/-
Copyright (c) 2026. All rights reserved.
Released under Apache 2.0 license as described in the file LICENSE.
Authors: abc-iut cell, discharge seat abc-iut-w4-d095 (wave 4, gen 3).
-/
import Literature.AnabelianGeometry.AbsoluteAnabelian.LogFrobeniusLogWallIndependence
import Literature.AnabelianGeometry.AbsoluteAnabelian.LogFrobeniusObservables
import HarnessLib

/-!
# [AbsTopIII] Corollary 5.5 (iii) `TS`-half and (iv) PRINT-FAITHFUL log-wall at the DIAGONAL setting: `S_log` exists, `Cor55LogWall` FAILS — with `LogFrobeniusLogWallTSNonVacuity.lean`, the print-faithful log-wall is INDEPENDENT of the interface

S. Mochizuki, *Topics in absolute anabelian geometry III: global reconstruction algorithms*,
J. Math. Sci. Univ. Tokyo 22 (2015) 939–1156 [MochizukiAbsTopIII2015]; locators `p.N` = pages of the
author's manuscript (`paper:url-5493eb38cbb7`): Def 3.5 (ii), (iii) pp. 75–76, Def 5.4 (vii) p. 128, Cor 5.5 (iii), (iv) p. 131.

PROOF companion of `LogFrobeniusObservables.lean` (abc-iut-L4-t3: `TSHomotopies`, `IsLogObservableTS`, `Cor55ObservablesTS`, the
print-faithful `Cor55LogWall T`) continuing this seat's `LogFrobeniusLogWallIndependence.lean` (p427401: the diagonal setting, its
strict-commutation families, `diagonal_isCore_core`, `diagonal_isLogObservablePlus`, `diagonalObsFamily_compatibleIn`).  Contents:

* `LogFrobeniusSetting.diagonalTS` — the `TS`-valued `ι_{v,ε}` of Def 5.4 (vii) for the diagonal setting: the identity identifications
  `(Λ_ν ∘ 𝟭) ∘ 𝟭 = 𝟭 ∘ 𝟭` at EVERY arrow of `Γ⃗^log_v` (the witness used anonymously in p423782, now named), `iota_toTS` by
  whiskering an `eqToHom`.
* `LogFrobeniusSetting.diagonal_isLogObservableTS` / `diagonal_cor55ObservablesTS` — the typed Cor 5.5 (iii) `TS`-half HOLDS at the
  diagonal setting: the strict commutations of the pairs of paths ending at `𝒩_v` on the portion of `D•_{≤3}` indexed by `v` form
  `S_log`, their prescribed homotopies being the `ι_{v,ε}` (both `eqToHom`s).
* `LogFrobeniusSetting.diagonal_not_cor55LogWall` — the typed PRINT-FAITHFUL Cor 5.5 (iv), first sentence, FAILS at the diagonal
  setting: core on `D•_{≤1} ∪ {□}`, the `⊞`-observables, the `TS`-observables and the ambient strict-commutation family of `D•⊢` are
  pairwise compatible.  Together with `LogFrobeniusSetting.exists_cor55LogWall` (`LogFrobeniusLogWallTSNonVacuity.lean`: the log-wall
  HOLDS at explicit settings over every nonempty index set) this is the kernel INDEPENDENCE of the print-faithful log-wall from the
  interface `LogFrobeniusSetting` + `TSHomotopies` — it carries genuine content (Lemma 3.4 / Lemma 4.4) and is correctly a hypothesis.

HONEST LABEL: calibration of typed statements only; the diagonal setting is degenerate (no arithmetic content).  Refereed pre-IUT
anabelian geometry; nothing here bears on [IUTchIII] Cor. 3.12; typed ≠ proved.
-/

universe u

open CategoryTheory Quiver

namespace Literature.AnabelianGeometry.AbsoluteAnabelian

namespace LogFrobeniusSetting

section Lemmas

variable {C : Type (u + 1)} [Category.{u} C]

/-- `(Λ_ν ∘ 𝟭) ∘ 𝟭 = 𝟭 ∘ 𝟭` for `log = 𝟭`. [cite: MochizukiAbsTopIII2015, Def 5.4 (vii) p. 128] -/
private theorem twist_id_comp_id_comp_id (b : Bool) : (frobeniusTwist (𝟭 C) b ⋙ 𝟭 C) ⋙ 𝟭 C = 𝟭 C ⋙ 𝟭 C := by
  cases b <;> rfl

/-- Whiskering an `eqToHom` of functors on the right is an `eqToHom`. [folklore] -/
private theorem whiskerRight_eqToHom'' {A B B' : Type*} [Category A] [Category B] [Category B'] {F G : A ⥤ B}
    (h : F = G) (R : B ⥤ B') :
    Functor.whiskerRight (eqToHom h) R = eqToHom (show F ⋙ R = G ⋙ R by rw [h]) := by
  subst h
  rw [eqToHom_refl, Functor.whiskerRight_id', eqToHom_refl]

/-- A chain of three `eqToHom`s is an `eqToHom` (free endpoints, so that it applies up to definitional unfolding). [folklore] -/
private theorem eqToHom_eq_comp₃' {D : Type*} [Category D] {a b c d : D} (p : a = b) (q : b = c) (r : c = d)
    (s : a = d) : eqToHom s = eqToHom p ≫ eqToHom q ≫ eqToHom r := by
  cases p; cases q; cases r; simp

end Lemmas

variable (Vmod : Type u) (isArc : Vmod → Bool) (C : Type (u + 1)) [Category.{u} C]

/-- **The `TS`-homotopies of the diagonal setting** (Def 5.4 (vii), `TS`-half): at every arrow `ε : ν₁ → ν₂` of `Γ⃗^log_v` the identity
identification `(Λ_{ν₁} ∘ λ_{ν₁}) ∘ (𝒩⊞ → 𝒩) = λ_{ν₂} ∘ (𝒩⊞ → 𝒩)` (all functors being `𝟭 C`); the printed requirement "on `Γ⃗^⋉_v` it is
`ι⊞_{v,ε}` pushed down to `𝒩_v`" holds because whiskering an `eqToHom` is an `eqToHom`.  DEGENERATE by design.
[cite: MochizukiAbsTopIII2015, Def 5.4 (vii) p. 128] -/
def diagonalTS : (diagonal Vmod isArc C).TSHomotopies where
  iota := fun _ ν₁ _ _ => eqToHom (twist_id_comp_id_comp_id (C := C) ν₁.isPostLog)
  iota_toTS := fun v ν₁ ν₂ ε => by
    change eqToHom _ = Functor.whiskerRight (eqToHom (frobeniusTwist_id_comp_eq C (𝟭 C) ν₁.isPostLog)) (𝟭 C)
    rw [whiskerRight_eqToHom'']

/-- `ι_{v,ε}` of the diagonal `TS`-homotopies is an `eqToHom`, independent of the edge. [cite: MochizukiAbsTopIII2015, Def 5.4 (vii) p. 128] -/
theorem diagonalTS_iota (v : Vmod) {ν₁ ν₂ : LogVertex (isArc v)} (ε : LogEdgeTS (isArc v) ν₁ ν₂) :
    (diagonalTS Vmod isArc C).iota v ε = eqToHom (twist_id_comp_id_comp_id (C := C) ν₁.isPostLog) := rfl

/-- **The strict commutations form the observable `S_log_v` at the diagonal setting** (Cor 5.5 (iii), `TS`-half, as typed by
`IsLogObservableTS`, on the portion of `D•_{≤3}` indexed by `v` with observation vertex `𝒩_v`): all boundary paths end at `𝒩_v`,
and the prescribed homotopies at `([λ_{ν₁}], [λ_{ν₂}])` and `([λ_{sl}]∘[id_⋎]∘[log], [λ_{ν₂}]∘[id_{⋎+1}])` ARE the `ι_{v,ε}` (both
`eqToHom`s). [cite: MochizukiAbsTopIII2015, Cor 5.5 (iii) p. 131] -/
theorem diagonal_isLogObservableTS (v : Vmod) :
    (diagonal Vmod isArc C).IsLogObservableTS (diagonalTS Vmod isArc C) v
      (diagonalObsFamily Vmod isArc C (InPortionThree v) (.nv v)) := by
  refine ⟨fun _ _ _ _ h => h, ?_, ?_⟩
  · intro ν₁ ν₂ ε h₁ h₂
    refine ⟨rfl, fun X₀ => ?_⟩
    have hobj : (((diagonal Vmod isArc C).logDiagramTS v).pathFunctor (lamPathTS v ν₁ h₁)).obj X₀ =
        ((frobeniusTwist (diagonal Vmod isArc C).log ν₁.isPostLog ⋙ (diagonal Vmod isArc C).lam v ν₁) ⋙
          (diagonal Vmod isArc C).forget v).obj X₀ := by
      rw [lamPathTS, DiagramOfCategories.pathFunctor_cons, DiagramOfCategories.pathFunctor_cons,
        DiagramOfCategories.pathFunctor_nil]
      exact (Functor.congr_obj (twist_id_comp_id_comp_id (C := C) ν₁.isPostLog) X₀).symm
    have hobj' : ((diagonal Vmod isArc C).lam v ν₂ ⋙ (diagonal Vmod isArc C).forget v).obj X₀ =
        (((diagonal Vmod isArc C).logDiagramTS v).pathFunctor (lamPathTS v ν₂ h₂)).obj X₀ := by
      rw [lamPathTS, DiagramOfCategories.pathFunctor_cons, DiagramOfCategories.pathFunctor_cons,
        DiagramOfCategories.pathFunctor_nil]
      rfl
    refine ⟨hobj, hobj', ?_⟩
    change (eqToHom (diagonal_extend_pathFunctor_eq Vmod isArc C _ _ (lamPathTS v ν₁ h₁) (lamPathTS v ν₂ h₂))).app X₀ =
      eqToHom hobj ≫ (eqToHom (twist_id_comp_id_comp_id (C := C) ν₁.isPostLog)).app X₀ ≫ eqToHom hobj'
    simp only [eqToHom_app]
    exact eqToHom_eq_comp₃' _ _ _ _
  · intro ν₁ ν₂ ε h₁ h₂ hsl n
    refine ⟨rfl, fun X₀ => ?_⟩
    have hobj : (((diagonal Vmod isArc C).logDiagramTS v).pathFunctor (postLogDomPathTS v n hsl)).obj X₀ =
        ((frobeniusTwist (diagonal Vmod isArc C).log ν₁.isPostLog ⋙ (diagonal Vmod isArc C).lam v ν₁) ⋙
          (diagonal Vmod isArc C).forget v).obj X₀ := by
      rw [postLogDomPathTS, DiagramOfCategories.pathFunctor_cons, DiagramOfCategories.pathFunctor_cons,
        DiagramOfCategories.pathFunctor_cons, DiagramOfCategories.pathFunctor_cons, DiagramOfCategories.pathFunctor_nil]
      exact (Functor.congr_obj (twist_id_comp_id_comp_id (C := C) ν₁.isPostLog) X₀).symm
    have hobj' : ((diagonal Vmod isArc C).lam v ν₂ ⋙ (diagonal Vmod isArc C).forget v).obj X₀ =
        (((diagonal Vmod isArc C).logDiagramTS v).pathFunctor (postLogCodPathTS v n ν₂ h₂)).obj X₀ := by
      rw [postLogCodPathTS, DiagramOfCategories.pathFunctor_cons, DiagramOfCategories.pathFunctor_cons,
        DiagramOfCategories.pathFunctor_cons, DiagramOfCategories.pathFunctor_nil]
      rfl
    refine ⟨hobj, hobj', ?_⟩
    change (eqToHom (diagonal_extend_pathFunctor_eq Vmod isArc C _ _ (postLogDomPathTS v n hsl)
      (postLogCodPathTS v n ν₂ h₂))).app X₀ =
      eqToHom hobj ≫ (eqToHom (twist_id_comp_id_comp_id (C := C) ν₁.isPostLog)).app X₀ ≫ eqToHom hobj'
    simp only [eqToHom_app]
    exact eqToHom_eq_comp₃' _ _ _ _

/-- **Cor 5.5 (iii), `TS`-half, HOLDS at the diagonal setting**: every `S_log_v` exists (strict commutations).
[cite: MochizukiAbsTopIII2015, Cor 5.5 (iii) p. 131] -/
theorem diagonal_cor55ObservablesTS : (diagonal Vmod isArc C).Cor55ObservablesTS (diagonalTS Vmod isArc C) :=
  fun v => ⟨_, diagonal_isLogObservableTS Vmod isArc C v⟩

/-- **The PRINT-FAITHFUL Cor 5.5 (iv), first sentence (`Cor55LogWall`) FAILS at the diagonal setting** (with its `TS`-homotopies
`diagonalTS`): the strict-commutation core of `D•_{≤2}` on `D•_{≤1}`, the strict-commutation observables `S_log⊞_v` AND `S_log_v`,
and the strict-commutation family of all co-verticial pairs of `D•⊢` are pairwise compatible.  With
`LogFrobeniusSetting.exists_cor55LogWall` (`LogFrobeniusLogWallTSNonVacuity.lean`) the typed print-faithful log-wall is INDEPENDENT
of the interface; calibration of typed statements only (the diagonal setting is degenerate).
[cite: MochizukiAbsTopIII2015, Cor 5.5 (iv) p. 131] -/
theorem diagonal_not_cor55LogWall : ¬ (diagonal Vmod isArc C).Cor55LogWall (diagonalTS Vmod isArc C) := fun h =>
  h ⟨diagonalObsFamily Vmod isArc C (DVertex.InFirstRows 1) .core,
    diagonalObsFamily_terminal Vmod isArc C (DVertex.InFirstRows 1) .core, diagonalFamily Vmod isArc C,
    fun v => diagonalObsFamily Vmod isArc C (DVertex.InFirstRows 2) (.nplus v),
    fun v => diagonalObsFamily Vmod isArc C (InPortionThree v) (.nv v), diagonal_isCore_core Vmod isArc C,
    diagonalObsFamily_compatibleIn Vmod isArc C (DVertex.InFirstRows 1) .core,
    fun v => ⟨⟨diagonal_isLogObservablePlus Vmod isArc C v,
        diagonalObsFamily_compatibleIn Vmod isArc C (DVertex.InFirstRows 2) (.nplus v)⟩,
      ⟨diagonal_isLogObservableTS Vmod isArc C v,
        diagonalObsFamily_compatibleIn Vmod isArc C (InPortionThree v) (.nv v)⟩⟩⟩

/-- **Over every index set there are a setting and `TS`-homotopies at which the typed Cor 5.5 (iii) (both halves) holds and the
typed print-faithful Cor 5.5 (iv), first sentence, fails** — the diagonal setting on any large category.
[cite: MochizukiAbsTopIII2015, Cor 5.5 (iv) p. 131] -/
theorem exists_cor55ObservablesTS_and_not_cor55LogWall :
    ∃ (L : LogFrobeniusSetting Vmod isArc) (T : L.TSHomotopies),
      L.X = C ∧ L.Cor55Observables ∧ L.Cor55ObservablesTS T ∧ ¬ L.Cor55LogWall T :=
  ⟨diagonal Vmod isArc C, diagonalTS Vmod isArc C, rfl, diagonal_cor55Observables Vmod isArc C,
    diagonal_cor55ObservablesTS Vmod isArc C, diagonal_not_cor55LogWall Vmod isArc C⟩

end LogFrobeniusSetting

end Literature.AnabelianGeometry.AbsoluteAnabelian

*****

--- Task description ---
Look above for the line containing "typed print-faithful log-wall is INDEPENDENT". Output from there through the line containing "of the interface;", exactly and inclusively.

--- Written solution ---
`LogFrobeniusSetting.exists_cor55LogWall` (`LogFrobeniusLogWallTSNonVacuity.lean`) the typed print-faithful log-wall is INDEPENDENT
of the interface; calibration of typed statements only (the diagonal setting is degenerate).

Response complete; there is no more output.